__TASK INSTRUCTIONS__:
Return only the lines from the top of the material through the line marked by "resolution theorem, NOT", unaltered.

__SOURCE MATERIAL__:
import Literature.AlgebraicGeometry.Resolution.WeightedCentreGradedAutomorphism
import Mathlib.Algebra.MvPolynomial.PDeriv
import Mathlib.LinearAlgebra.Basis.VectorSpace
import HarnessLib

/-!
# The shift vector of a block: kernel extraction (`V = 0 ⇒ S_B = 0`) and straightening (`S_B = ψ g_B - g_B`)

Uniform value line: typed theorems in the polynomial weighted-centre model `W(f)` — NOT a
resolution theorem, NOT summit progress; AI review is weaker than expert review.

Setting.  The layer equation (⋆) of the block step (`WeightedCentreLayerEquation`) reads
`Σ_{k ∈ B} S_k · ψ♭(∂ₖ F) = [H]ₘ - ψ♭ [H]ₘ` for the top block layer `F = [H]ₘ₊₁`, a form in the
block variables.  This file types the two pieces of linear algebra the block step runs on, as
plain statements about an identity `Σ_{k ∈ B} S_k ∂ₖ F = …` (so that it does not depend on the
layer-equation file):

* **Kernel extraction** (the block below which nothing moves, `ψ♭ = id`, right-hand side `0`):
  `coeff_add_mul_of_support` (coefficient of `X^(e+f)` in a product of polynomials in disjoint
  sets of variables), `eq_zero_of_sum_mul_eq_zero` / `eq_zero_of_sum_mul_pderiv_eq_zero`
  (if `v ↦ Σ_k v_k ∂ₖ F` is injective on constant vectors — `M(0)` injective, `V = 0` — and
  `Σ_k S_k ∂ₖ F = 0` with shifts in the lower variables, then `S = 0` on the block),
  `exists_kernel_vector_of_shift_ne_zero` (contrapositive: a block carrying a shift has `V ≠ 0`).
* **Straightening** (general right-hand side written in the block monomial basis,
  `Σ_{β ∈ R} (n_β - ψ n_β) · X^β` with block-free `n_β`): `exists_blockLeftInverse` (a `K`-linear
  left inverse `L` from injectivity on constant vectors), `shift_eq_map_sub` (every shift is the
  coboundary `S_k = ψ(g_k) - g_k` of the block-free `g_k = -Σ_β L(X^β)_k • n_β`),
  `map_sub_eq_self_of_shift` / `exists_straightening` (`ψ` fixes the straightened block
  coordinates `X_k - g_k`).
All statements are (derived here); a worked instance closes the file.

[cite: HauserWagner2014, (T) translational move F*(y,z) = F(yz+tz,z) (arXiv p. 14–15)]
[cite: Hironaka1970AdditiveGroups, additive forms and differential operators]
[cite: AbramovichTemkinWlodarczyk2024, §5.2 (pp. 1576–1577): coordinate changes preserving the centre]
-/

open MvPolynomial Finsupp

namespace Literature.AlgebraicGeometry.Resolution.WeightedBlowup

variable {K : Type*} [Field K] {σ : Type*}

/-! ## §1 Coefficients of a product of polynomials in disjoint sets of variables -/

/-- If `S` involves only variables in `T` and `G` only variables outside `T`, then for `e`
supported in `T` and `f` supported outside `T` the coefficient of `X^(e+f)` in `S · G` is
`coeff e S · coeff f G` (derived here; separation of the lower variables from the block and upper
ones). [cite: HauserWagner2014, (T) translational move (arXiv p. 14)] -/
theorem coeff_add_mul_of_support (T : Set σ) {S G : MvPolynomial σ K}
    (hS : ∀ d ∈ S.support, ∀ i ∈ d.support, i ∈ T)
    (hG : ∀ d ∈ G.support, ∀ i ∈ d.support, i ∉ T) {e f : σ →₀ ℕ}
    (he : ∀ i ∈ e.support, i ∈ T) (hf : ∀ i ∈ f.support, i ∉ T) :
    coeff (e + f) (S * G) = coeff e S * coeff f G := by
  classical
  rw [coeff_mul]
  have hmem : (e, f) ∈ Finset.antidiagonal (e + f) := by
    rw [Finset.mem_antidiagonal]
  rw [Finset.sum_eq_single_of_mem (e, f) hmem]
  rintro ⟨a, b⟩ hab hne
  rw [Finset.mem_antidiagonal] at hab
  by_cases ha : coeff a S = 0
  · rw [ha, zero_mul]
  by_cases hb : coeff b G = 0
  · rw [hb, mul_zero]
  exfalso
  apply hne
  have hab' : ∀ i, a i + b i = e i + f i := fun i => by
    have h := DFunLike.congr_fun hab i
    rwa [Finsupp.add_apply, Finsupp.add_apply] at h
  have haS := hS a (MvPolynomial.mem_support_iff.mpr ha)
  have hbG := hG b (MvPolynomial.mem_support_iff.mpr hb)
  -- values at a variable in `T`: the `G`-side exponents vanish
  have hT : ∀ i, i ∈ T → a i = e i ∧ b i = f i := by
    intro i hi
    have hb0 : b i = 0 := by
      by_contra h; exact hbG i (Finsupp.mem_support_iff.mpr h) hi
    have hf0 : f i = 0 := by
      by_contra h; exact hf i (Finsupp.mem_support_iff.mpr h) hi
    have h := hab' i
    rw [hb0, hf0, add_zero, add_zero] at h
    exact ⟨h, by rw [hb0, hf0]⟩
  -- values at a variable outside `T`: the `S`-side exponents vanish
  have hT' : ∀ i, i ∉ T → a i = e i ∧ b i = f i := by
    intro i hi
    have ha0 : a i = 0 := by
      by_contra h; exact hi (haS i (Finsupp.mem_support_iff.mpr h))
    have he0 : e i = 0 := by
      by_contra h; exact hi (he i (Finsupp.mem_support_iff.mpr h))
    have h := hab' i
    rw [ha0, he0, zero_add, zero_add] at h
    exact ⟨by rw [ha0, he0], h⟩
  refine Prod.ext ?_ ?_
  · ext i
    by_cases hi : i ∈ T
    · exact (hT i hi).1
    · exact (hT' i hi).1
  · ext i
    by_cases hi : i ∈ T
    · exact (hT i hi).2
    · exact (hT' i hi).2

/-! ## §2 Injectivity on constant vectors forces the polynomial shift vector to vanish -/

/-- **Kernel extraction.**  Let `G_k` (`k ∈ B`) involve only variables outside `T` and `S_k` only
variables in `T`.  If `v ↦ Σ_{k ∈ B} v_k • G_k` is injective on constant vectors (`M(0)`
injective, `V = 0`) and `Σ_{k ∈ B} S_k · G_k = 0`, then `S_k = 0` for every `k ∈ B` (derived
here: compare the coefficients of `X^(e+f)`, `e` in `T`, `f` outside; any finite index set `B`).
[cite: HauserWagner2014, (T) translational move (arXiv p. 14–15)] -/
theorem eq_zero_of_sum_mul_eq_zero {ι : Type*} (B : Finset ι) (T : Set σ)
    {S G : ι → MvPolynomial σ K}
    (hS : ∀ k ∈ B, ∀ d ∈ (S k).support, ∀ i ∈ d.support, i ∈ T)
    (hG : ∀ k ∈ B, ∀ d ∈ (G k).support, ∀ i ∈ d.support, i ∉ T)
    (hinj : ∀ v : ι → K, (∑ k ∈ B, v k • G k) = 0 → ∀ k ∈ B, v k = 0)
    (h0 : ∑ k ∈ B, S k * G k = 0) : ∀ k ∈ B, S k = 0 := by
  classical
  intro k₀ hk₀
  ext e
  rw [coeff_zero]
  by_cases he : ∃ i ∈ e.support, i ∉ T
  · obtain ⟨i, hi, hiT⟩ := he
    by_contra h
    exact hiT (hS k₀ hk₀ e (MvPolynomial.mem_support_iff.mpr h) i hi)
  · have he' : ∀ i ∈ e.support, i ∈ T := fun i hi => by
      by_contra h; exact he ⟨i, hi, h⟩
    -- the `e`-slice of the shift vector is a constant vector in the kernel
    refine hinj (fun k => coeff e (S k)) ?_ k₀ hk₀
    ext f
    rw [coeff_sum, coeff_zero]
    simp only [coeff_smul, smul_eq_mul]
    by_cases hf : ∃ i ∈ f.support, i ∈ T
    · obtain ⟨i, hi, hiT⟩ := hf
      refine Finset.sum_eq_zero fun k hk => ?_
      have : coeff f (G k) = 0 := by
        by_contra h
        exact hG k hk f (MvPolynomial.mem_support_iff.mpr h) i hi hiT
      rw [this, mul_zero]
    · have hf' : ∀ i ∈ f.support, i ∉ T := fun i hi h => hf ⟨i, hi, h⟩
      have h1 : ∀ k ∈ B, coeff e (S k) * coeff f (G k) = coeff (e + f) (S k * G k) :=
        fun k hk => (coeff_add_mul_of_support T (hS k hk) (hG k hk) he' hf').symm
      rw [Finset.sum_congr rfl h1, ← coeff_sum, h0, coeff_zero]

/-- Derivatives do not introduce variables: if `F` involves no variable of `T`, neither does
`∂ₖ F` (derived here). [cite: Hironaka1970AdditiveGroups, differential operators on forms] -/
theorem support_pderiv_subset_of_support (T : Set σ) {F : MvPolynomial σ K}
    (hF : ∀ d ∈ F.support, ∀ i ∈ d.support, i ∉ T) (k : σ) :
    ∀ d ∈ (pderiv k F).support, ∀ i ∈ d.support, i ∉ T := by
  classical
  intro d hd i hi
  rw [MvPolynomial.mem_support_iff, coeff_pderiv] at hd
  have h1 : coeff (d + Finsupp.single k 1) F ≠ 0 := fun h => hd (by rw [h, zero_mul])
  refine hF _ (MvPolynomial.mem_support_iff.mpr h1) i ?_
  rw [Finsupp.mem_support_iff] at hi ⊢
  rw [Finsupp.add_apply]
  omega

__SOLUTION FOR THIS TASK__:
import Literature.AlgebraicGeometry.Resolution.WeightedCentreGradedAutomorphism
import Mathlib.Algebra.MvPolynomial.PDeriv
import Mathlib.LinearAlgebra.Basis.VectorSpace
import HarnessLib

/-!
# The shift vector of a block: kernel extraction (`V = 0 ⇒ S_B = 0`) and straightening (`S_B = ψ g_B - g_B`)

Uniform value line: typed theorems in the polynomial weighted-centre model `W(f)` — NOT a
resolution theorem, NOT summit progress; AI review is weaker than expert review.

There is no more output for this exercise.